If you don't use the language in such a way as to declare a variable
containing your string, you shouldn't expect it to be variable.

char variable_string[] = "My variable string";

There's no denying that C's string oriented facilities are not as
convenient as those of some other languages; but an inability to declare
variable strings is not one of those inconveniences.
 
J

James Kuyper

The GUI is as far superior to text-based interfaces as anything is superior
to anything else. ...

You seem to habitually denigrate anything old as obsolete. In time,
you'll learn better, as you yourself start getting older. Knives are
among the oldest of weapons, dating back to the stone age and even
before. Rifles, artillery, or nuclear bombs are clearly greatly superior
to knives for the purposes for which those weapons were designed; yet
the military still trains soldiers how to fight with knives. Think about
that for a while, and when you've fully understood why that's a
reasonable decision for the military to make, you'll have a better
understanding of the disconnect between "old" and "obsolete".

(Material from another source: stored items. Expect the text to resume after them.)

import Literature.Probability.Percolation.KSTPeriodicStatements
import Literature.Probability.Percolation.RSWProofs
import HarnessLib

/-!
# KST-type RSW for periodic measures: Lemma 4, the walk combinatorics

Topic `Literature/Probability/Percolation`. First half of the proof of
[KohlerSchindlerTassion2023, Lemma 4 and Comment 1] (cascading of quasi-crossings) in the
constant, positive-scale form `CascadeStepPos` of `KSTPeriodicStatements.lean`.

Write `b = l/12`, `H_l = R_t(l + b, l)` (the region of `l`-paths) and let `𝓔` be the increasing
event "some open walk inside `H_l` from the upper to the lower target of `H_l` has no sub-walk
(by edges) inside `H_j` joining the targets of `H_j`" — the discrete rendering of "an open
`l`-path containing no `j`-path".

* `measurableSet_exists_openWalk`, `isUpperSet_exists_openWalk`: events "some lattice walk with a
  given property is open" are measurable and increasing.
* `exists_walk_of_mPathAt`, `mPathAt_of_subwalk`: `m`-paths as open lattice walks and back.
* `quasi_subset_quasi_or_noSubpath`: `𝓠(m, l) ⊆ 𝓠(m, j) ∪ 𝓔` for lattice configurations.
* `openConnIn_left_box`, `openConnIn_right_box`: cutting a crossing of a narrower box out of a
  connection to a side column (first/last visit to a column, `exists_openConnIn_column(_ge)`).

## References

* [KohlerSchindlerTassion2023] L. Köhler-Schindler, V. Tassion, *Crossing probabilities for
  planar percolation*, Duke Math. J. 172 (2023), §4.4, Lemma 4; Comment 1.
-/

namespace Literature.Probability.Percolation

open LatticeModels SimpleGraph MeasureTheory

noncomputable section

namespace KSTPeriodic

/-! ### Events "some open lattice walk with a given property" -/

/-- The event that some lattice walk with property `Good` is open is measurable: it is the
countable union over finite edge sets `F` of the cylinder `{F ⊆ ω}` (intersected with the
constant event that `F` is the edge set of a good walk). [folklore] -/
theorem measurableSet_exists_openWalk (Good : ∀ p q : Site 2, (zdGraph 2).Walk p q → Prop) :
    MeasurableSet {ω : BondConfig (Site 2) |
      ∃ (p q : Site 2) (P : (zdGraph 2).Walk p q), Good p q P ∧ ∀ e ∈ P.edges, e ∈ ω} := by
  classical
  have hEq : {ω : BondConfig (Site 2) |
      ∃ (p q : Site 2) (P : (zdGraph 2).Walk p q), Good p q P ∧ ∀ e ∈ P.edges, e ∈ ω} =
      ⋃ F : Finset (Sym2 (Site 2)), (⋂ e ∈ F, {ω : BondConfig (Site 2) | e ∈ ω}) ∩
        {_ω | ∃ (p q : Site 2) (P : (zdGraph 2).Walk p q), Good p q P ∧ P.edges.toFinset = F} := by
    ext ω
    simp only [Set.mem_setOf_eq, Set.mem_iUnion, Set.mem_inter_iff, Set.mem_iInter]
    constructor
    · rintro ⟨p, q, P, hG, hP⟩
      exact ⟨P.edges.toFinset, fun e he => hP e (List.mem_toFinset.1 he), p, q, P, hG, rfl⟩
    · rintro ⟨F, hF, p, q, P, hG, rfl⟩
      exact ⟨p, q, P, hG, fun e he => hF e (List.mem_toFinset.2 he)⟩
  rw [hEq]
  refine MeasurableSet.iUnion fun F => MeasurableSet.inter ?_ (MeasurableSet.const _)
  exact Finset.measurableSet_biInter F fun e _ => measurableSet_mem e

/-- The event that some lattice walk with property `Good` is open is increasing. [folklore] -/
theorem isUpperSet_exists_openWalk (Good : ∀ p q : Site 2, (zdGraph 2).Walk p q → Prop) :
    IsUpperSet {ω : BondConfig (Site 2) |
      ∃ (p q : Site 2) (P : (zdGraph 2).Walk p q), Good p q P ∧ ∀ e ∈ P.edges, e ∈ ω} := by
  rintro ω ω' hle ⟨p, q, P, hG, hP⟩
  exact ⟨p, q, P, hG, fun e he => hle (hP e he)⟩

/-! ### `m`-paths as walks -/

/-- For a lattice configuration, a vertex on an open `m`-path lies on an open lattice walk inside
`H = R_t(m + b, m)` from the upper target to the lower target. [cite: KohlerSchindlerTassion2023, §4.1] -/
theorem exists_walk_of_mPathAt {ω : BondConfig (Site 2)} (hω : ω ⊆ (zdGraph 2).edgeSet)
    {t b m : ℕ} {z : Site 2} (h : MPathAt t b m ω z) :
    ∃ (u v : Site 2) (P : (zdGraph 2).Walk u v), u ∈ upperTarget t b m ∧
      v ∈ upperTarget t b (-(m : ℤ) - t) ∧ (∀ x ∈ P.support, x ∈ mRegion t b m) ∧
      (∀ e ∈ P.edges, e ∈ ω) ∧ z ∈ P.support := by
  classical
  obtain ⟨⟨u, hu, hzu⟩, ⟨v, hv, hzv⟩⟩ := h
  obtain ⟨A, hAS, hAω⟩ := exists_walk_of_mem_openConnIn hω hzu
  obtain ⟨B, hBS, hBω⟩ := exists_walk_of_mem_openConnIn hω hzv
  refine ⟨u, v, A.reverse.append B, hu, hv, ?_, ?_, ?_⟩
  · intro x hx
    rw [Walk.mem_support_append_iff, Walk.support_reverse, List.mem_reverse] at hx
    rcases hx with hx | hx
    · exact hAS x hx
    · exact hBS x hx
  · intro e he
    rw [Walk.edges_append, List.mem_append, Walk.edges_reverse, List.mem_reverse] at he
    rcases he with he | he
    · exact hAω e he
    · exact hBω e he
  · rw [Walk.mem_support_append_iff, Walk.support_reverse, List.mem_reverse]
    exact Or.inl A.start_mem_support

/-- A sub-walk (by edges) inside `H_j` between the targets of `H_j` of an open walk is an open
`j`-path through its starting point, and that starting point is a vertex of the big walk (the
targets are distinct rows since `0 < j`). [cite: KohlerSchindlerTassion2023, §4.4] -/
theorem mPathAt_of_subwalk {ω : BondConfig (Site 2)} {t bj j : ℕ} (hj : 0 < j) {u v : Site 2}
    {P : (zdGraph 2).Walk u v} (hPω : ∀ e ∈ P.edges, e ∈ ω) {p q : Site 2}
    (κ : (zdGraph 2).Walk p q) (hp : p ∈ upperTarget t bj j) (hq : q ∈ upperTarget t bj (-(j : ℤ) - t))
    (hκS : ∀ x ∈ κ.support, x ∈ mRegion t bj j) (hκP : ∀ e ∈ κ.edges, e ∈ P.edges) :
    MPathAt t bj j ω p ∧ p ∈ P.support := by
  have hpS : p ∈ mRegion t bj j := hκS p κ.start_mem_support
  refine ⟨⟨⟨p, hp, openConnIn_refl hpS⟩, ⟨q, hq, mem_openConnIn_of_walk κ hκS
    fun e he => hPω e (hκP e he)⟩⟩, ?_⟩
  -- `κ` has an edge at `p`
  cases κ with
  | nil =>
    exfalso
    rw [mem_upperTarget] at hp hq
    omega
  | cons hadj κ' =>
    rename_i w
    have he : s(p, w) ∈ P.edges := hκP _ (by simp [Walk.edges_cons])
    exact Walk.fst_mem_support_of_mem_edges P he

/-! ### Part 1: `𝓠(m, l) ⊆ 𝓠(m, j) ∪ 𝓔` -/

/-- One side of Part 1: if the `l`-path through the anchor `z` of a half quasi-crossing admits a
`j`-sub-walk `κ`, the start of `κ` is the anchor of a half quasi-crossing down to scale `j`
(same side point `x₀`, same big box `S ⊇ H_l`). [cite: KohlerSchindlerTassion2023, §4.4] -/
theorem quasiSide_of_subwalk {ω : BondConfig (Site 2)} {t bj j : ℕ} (hj : 0 < j)
    {S H : Set (Site 2)} (hHS : H ⊆ S) {u v : Site 2} {P : (zdGraph 2).Walk u v}
    (hPS : ∀ x ∈ P.support, x ∈ H) (hPω : ∀ e ∈ P.edges, e ∈ ω) {z x₀ : Site 2}
    (hz : z ∈ P.support) (hzx : ω ∈ openConnIn S z x₀) {p q : Site 2}
    (κ : (zdGraph 2).Walk p q) (hp : p ∈ upperTarget t bj j) (hq : q ∈ upperTarget t bj (-(j : ℤ) - t))
    (hκS : ∀ x ∈ κ.support, x ∈ mRegion t bj j) (hκP : ∀ e ∈ κ.edges, e ∈ P.edges) :
    MPathAt t bj j ω p ∧ ω ∈ openConnIn S p x₀ := by
  classical
  obtain ⟨hM, hpP⟩ := mPathAt_of_subwalk hj hPω κ hp hq hκS hκP
  refine ⟨hM, ?_⟩
  have h1 : ω ∈ openConnIn S u p :=
    openConnIn_mono hHS _ _ (mem_openConnIn_of_mem_support P hPS hPω hpP)
  have h2 : ω ∈ openConnIn S u z :=
    openConnIn_mono hHS _ _ (mem_openConnIn_of_mem_support P hPS hPω hz)
  rw [openConnIn_comm] at h1
  exact PlanarDuality.openConnIn_trans (PlanarDuality.openConnIn_trans h1 h2) hzx

/-- **Part 1 of Lemma 4**: for a lattice configuration, `𝓠(m, l) ⊆ 𝓠(m, j) ∪ 𝓔` (`j ≤ l ≤ m`,
`0 < j`): the `l`-paths through the two anchors of the quasi-crossing either both admit
`j`-sub-walks — whose starting points anchor a quasi-crossing down to scale `j` — or one of them
witnesses `𝓔`. [cite: KohlerSchindlerTassion2023, Lemma 4 (first display)] -/
theorem quasi_subset_quasi_or_noSubpath {ω : BondConfig (Site 2)} (hω : ω ⊆ (zdGraph 2).edgeSet)
    {t w m l j : ℕ} (hj : 0 < j) (hlm : l ≤ m) (hw : l / 12 ≤ w)
    (hQ : ω ∈ quasi t w m (l / 12) l) :
    ω ∈ quasi t w m (j / 12) j ∨
      ∃ (p q : Site 2) (P : (zdGraph 2).Walk p q),
        (p ∈ upperTarget t (l / 12) l ∧ q ∈ upperTarget t (l / 12) (-(l : ℤ) - t) ∧
          (∀ x ∈ P.support, x ∈ mRegion t (l / 12) l) ∧
          ¬ ∃ (p' q' : Site 2) (κ : (zdGraph 2).Walk p' q'),
            p' ∈ upperTarget t (j / 12) j ∧ q' ∈ upperTarget t (j / 12) (-(j : ℤ) - t) ∧
            (∀ x ∈ κ.support, x ∈ mRegion t (j / 12) j) ∧ ∀ e ∈ κ.edges, e ∈ P.edges) ∧
        ∀ e ∈ P.edges, e ∈ ω := by
  classical
  obtain ⟨⟨z₁, hM₁, x₁, hx₁, hx₁c, hc₁⟩, ⟨z₂, hM₂, x₂, hx₂, hx₂c, hc₂⟩⟩ := hQ
  have hHS : mRegion t (l / 12) l ⊆ rect (-((m : ℤ) + w) - t) (m + w) (-(m : ℤ) - t) m := by
    intro x hx
    simp only [mRegion, mem_rect] at hx ⊢
    have h1 : ((l / 12 : ℕ) : ℤ) ≤ w := by exact_mod_cast hw
    have h2 : (l : ℤ) ≤ m := by exact_mod_cast hlm
    omega
  obtain ⟨u₁, v₁, P₁, hu₁, hv₁, hP₁S, hP₁ω, hz₁⟩ := exists_walk_of_mPathAt hω hM₁
  obtain ⟨u₂, v₂, P₂, hu₂, hv₂, hP₂S, hP₂ω, hz₂⟩ := exists_walk_of_mPathAt hω hM₂
  by_cases h₁ : ∃ (p' q' : Site 2) (κ : (zdGraph 2).Walk p' q'),
      p' ∈ upperTarget t (j / 12) j ∧ q' ∈ upperTarget t (j / 12) (-(j : ℤ) - t) ∧
      (∀ x ∈ κ.support, x ∈ mRegion t (j / 12) j) ∧ ∀ e ∈ κ.edges, e ∈ P₁.edges
  swap
  · exact Or.inr ⟨u₁, v₁, P₁, ⟨hu₁, hv₁, hP₁S, h₁⟩, hP₁ω⟩
  by_cases h₂ : ∃ (p' q' : Site 2) (κ : (zdGraph 2).Walk p' q'),
      p' ∈ upperTarget t (j / 12) j ∧ q' ∈ upperTarget t (j / 12) (-(j : ℤ) - t) ∧
      (∀ x ∈ κ.support, x ∈ mRegion t (j / 12) j) ∧ ∀ e ∈ κ.edges, e ∈ P₂.edges
  swap
  · exact Or.inr ⟨u₂, v₂, P₂, ⟨hu₂, hv₂, hP₂S, h₂⟩, hP₂ω⟩
  left
  obtain ⟨p₁, q₁, κ₁, hp₁, hq₁, hκ₁S, hκ₁P⟩ := h₁
  obtain ⟨p₂, q₂, κ₂, hp₂, hq₂, hκ₂S, hκ₂P⟩ := h₂
  obtain ⟨hMp₁, hcp₁⟩ := quasiSide_of_subwalk hj hHS hP₁S hP₁ω hz₁ hc₁ κ₁ hp₁ hq₁ hκ₁S hκ₁P
  obtain ⟨hMp₂, hcp₂⟩ := quasiSide_of_subwalk hj hHS hP₂S hP₂ω hz₂ hc₂ κ₂ hp₂ hq₂ hκ₂S hκ₂P
  exact ⟨⟨p₁, hMp₁, x₁, hx₁, hx₁c, hcp₁⟩, ⟨p₂, hMp₂, x₂, hx₂, hx₂c, hcp₂⟩⟩

/-! ### Part 2: `𝓔 ∩ 𝓠(l, j)` forces a translated bridge -/

/-- Cutting a crossing out of a connection to the left column: if `p` (with `p₀ ≤ X`) is joined
inside `[L, R] × [B, T]` to a point `e` of the left column, then `e` is joined inside
`[L, X] × [B, T]` to `p` or to a point of the column `X` (first visit to the column `X` seen
from `e`). [folklore] -/
theorem openConnIn_left_box {ω : BondConfig (Site 2)} (hω : ω ⊆ (zdGraph 2).edgeSet)
    {L R B T X : ℤ} (hLX : L ≤ X) {p e : Site 2} (he : e 0 = L)
    (h : ω ∈ openConnIn (rect L R B T) p e) :
    ∃ y : Site 2, (y = p ∨ y 0 = X) ∧ y ∈ rect L X B T ∧ ω ∈ openConnIn (rect L X B T) e y := by
  classical
  obtain ⟨ξ, hξS, hξω⟩ := exists_walk_of_mem_openConnIn hω h
  by_cases hall : ∀ z ∈ ξ.support, z 0 ≤ X
  · have hS : ∀ z ∈ ξ.support, z ∈ rect L X B T := fun z hz =>
      ⟨(hξS z hz).1, hall z hz, (hξS z hz).2.2.1, (hξS z hz).2.2.2⟩
    refine ⟨p, Or.inl rfl, hS p ξ.start_mem_support, ?_⟩
    rw [openConnIn_comm]
    exact mem_openConnIn_of_walk ξ hS hξω
  · push Not at hall
    obtain ⟨z, hz, hzX⟩ := hall
    have h1 : ω ∈ openConnIn (rect L R B T) e z := by
      rw [openConnIn_comm] at h
      exact PlanarDuality.openConnIn_trans h (mem_openConnIn_of_mem_support ξ hξS hξω hz)
    obtain ⟨y, hy, hey⟩ := exists_openConnIn_column hω X (by omega) hzX.le h1
    have hsub : rect L R B T ∩ {z : Site 2 | z 0 ≤ X} ⊆ rect L X B T :=
      fun w hw => ⟨hw.1.1, hw.2, hw.1.2.2.1, hw.1.2.2.2⟩
    have hey' := openConnIn_mono hsub _ _ hey
    exact ⟨y, Or.inr hy, hey'.2.1, hey'⟩

/-- Mirror image of `openConnIn_left_box` for a connection to the right column. [folklore] -/
theorem openConnIn_right_box {ω : BondConfig (Site 2)} (hω : ω ⊆ (zdGraph 2).edgeSet)
    {L R B T X : ℤ} (hXR : X ≤ R) {p e : Site 2} (he : e 0 = R)
    (h : ω ∈ openConnIn (rect L R B T) p e) :
    ∃ y : Site 2, (y = p ∨ y 0 = X) ∧ y ∈ rect X R B T ∧ ω ∈ openConnIn (rect X R B T) e y := by
  classical
  obtain ⟨ξ, hξS, hξω⟩ := exists_walk_of_mem_openConnIn hω h
  by_cases hall : ∀ z ∈ ξ.support, X ≤ z 0
  · have hS : ∀ z ∈ ξ.support, z ∈ rect X R B T := fun z hz =>
      ⟨hall z hz, (hξS z hz).2.1, (hξS z hz).2.2.1, (hξS z hz).2.2.2⟩
    refine ⟨p, Or.inl rfl, hS p ξ.start_mem_support, ?_⟩
    rw [openConnIn_comm]
    exact mem_openConnIn_of_walk ξ hS hξω
  · push Not at hall
    obtain ⟨z, hz, hzX⟩ := hall
    have h1 : ω ∈ openConnIn (rect L R B T) e z := by
      rw [openConnIn_comm] at h
      exact PlanarDuality.openConnIn_trans h (mem_openConnIn_of_mem_support ξ hξS hξω hz)
    obtain ⟨y, hy, hey⟩ := exists_openConnIn_column_ge hω X (by omega) hzX.le h1
    have hsub : rect L R B T ∩ {z : Site 2 | X ≤ z 0} ⊆ rect X R B T :=
      fun w hw => ⟨hw.2, hw.1.2.1, hw.1.2.2.1, hw.1.2.2.2⟩
    have hey' := openConnIn_mono hsub _ _ hey
    exact ⟨y, Or.inr hy, hey'.2.1, hey'⟩

/-- Membership in a translate of a set of sites. [folklore] -/
theorem mem_image_shift_iff {v x : Site 2} {A : Set (Site 2)} :
    x ∈ Site.shift v '' A ↔ x - v ∈ A := by
  constructor
  · rintro ⟨y, hy, rfl⟩; simpa using hy
  · intro h; exact ⟨x - v, h, by simp⟩

end KSTPeriodic

end

end Literature.Probability.Percolation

GUIs are very useful, in some contexts, particularly when using things
that I don't use very often, and am therefore not very familiar with.
However, I greatly prefer a command line interface, where feasible, for
things that I do frequently enough to have memorized the available options.
 
K

Kaz Kylheku

Then there is a third group: insipid whiners about trailing commas being
allowed for convenience in a language they barely understand.

Kaz, I don't know about the history of C. Over time I've learned to use the
language and I have written a lot of code in it. I am currently working on a
large project written entirely in C. I understand most C code when I read it.
Much beyond a pointer to a pointer and my head starts to spin though. :)

I don't purport to be an expert in C standards. Never have been. Never will
be. I have no interest in becoming an expert in that. I came here asking for
something specific and no one had a solution for me, just workarounds. That
was, until this solution was introduced:
char* list[] = { "jjj", (char[]){"kkk"}}.

The following solves the problem, and is highly portable. Moreover, it has
basically the same structure and should compile to the same object code; it
just doesn't have the source-level "syntactic sugar":

char el0[] = "jjj";
char el1[] = "kkk";
char *list[] = { list_elem1, list_elem1 };

You do not have an actual "problem" here; you're just looking for how to do
something using the minimal number of keystrokes.

Also note that you could just waste a few bytes and do this, which also
works in pretty much any C dialect:

char list[][128] = {
"everything",
"is mutable now"
};

(This program isn't targetting tiny embedded systems where every byte
counts, is it? It's a code generation tool that runs on developer machines
and build servers. It runs for a few milliseconds and then terminates,
freeing all of its memory to the OS.)

The number of keystrokes you've wasted in this newsgroup outweighs
any savings by now from the syntactic sugar.

The approach you're taking of mutating global strings is an poor design for
what you're doing, based on a poor choice of programming language.

A high school kid working in, say, Lisp, Python, Ruby or Perl would have the
project done already.
That was THE solution I was looking for. Unfortunately Visual C++ doesn't
support it, but that's a totally separate issue.

Yeah, minor issue: can't actually use the solution in one of the development
environments you use, and have been mentioning from the start.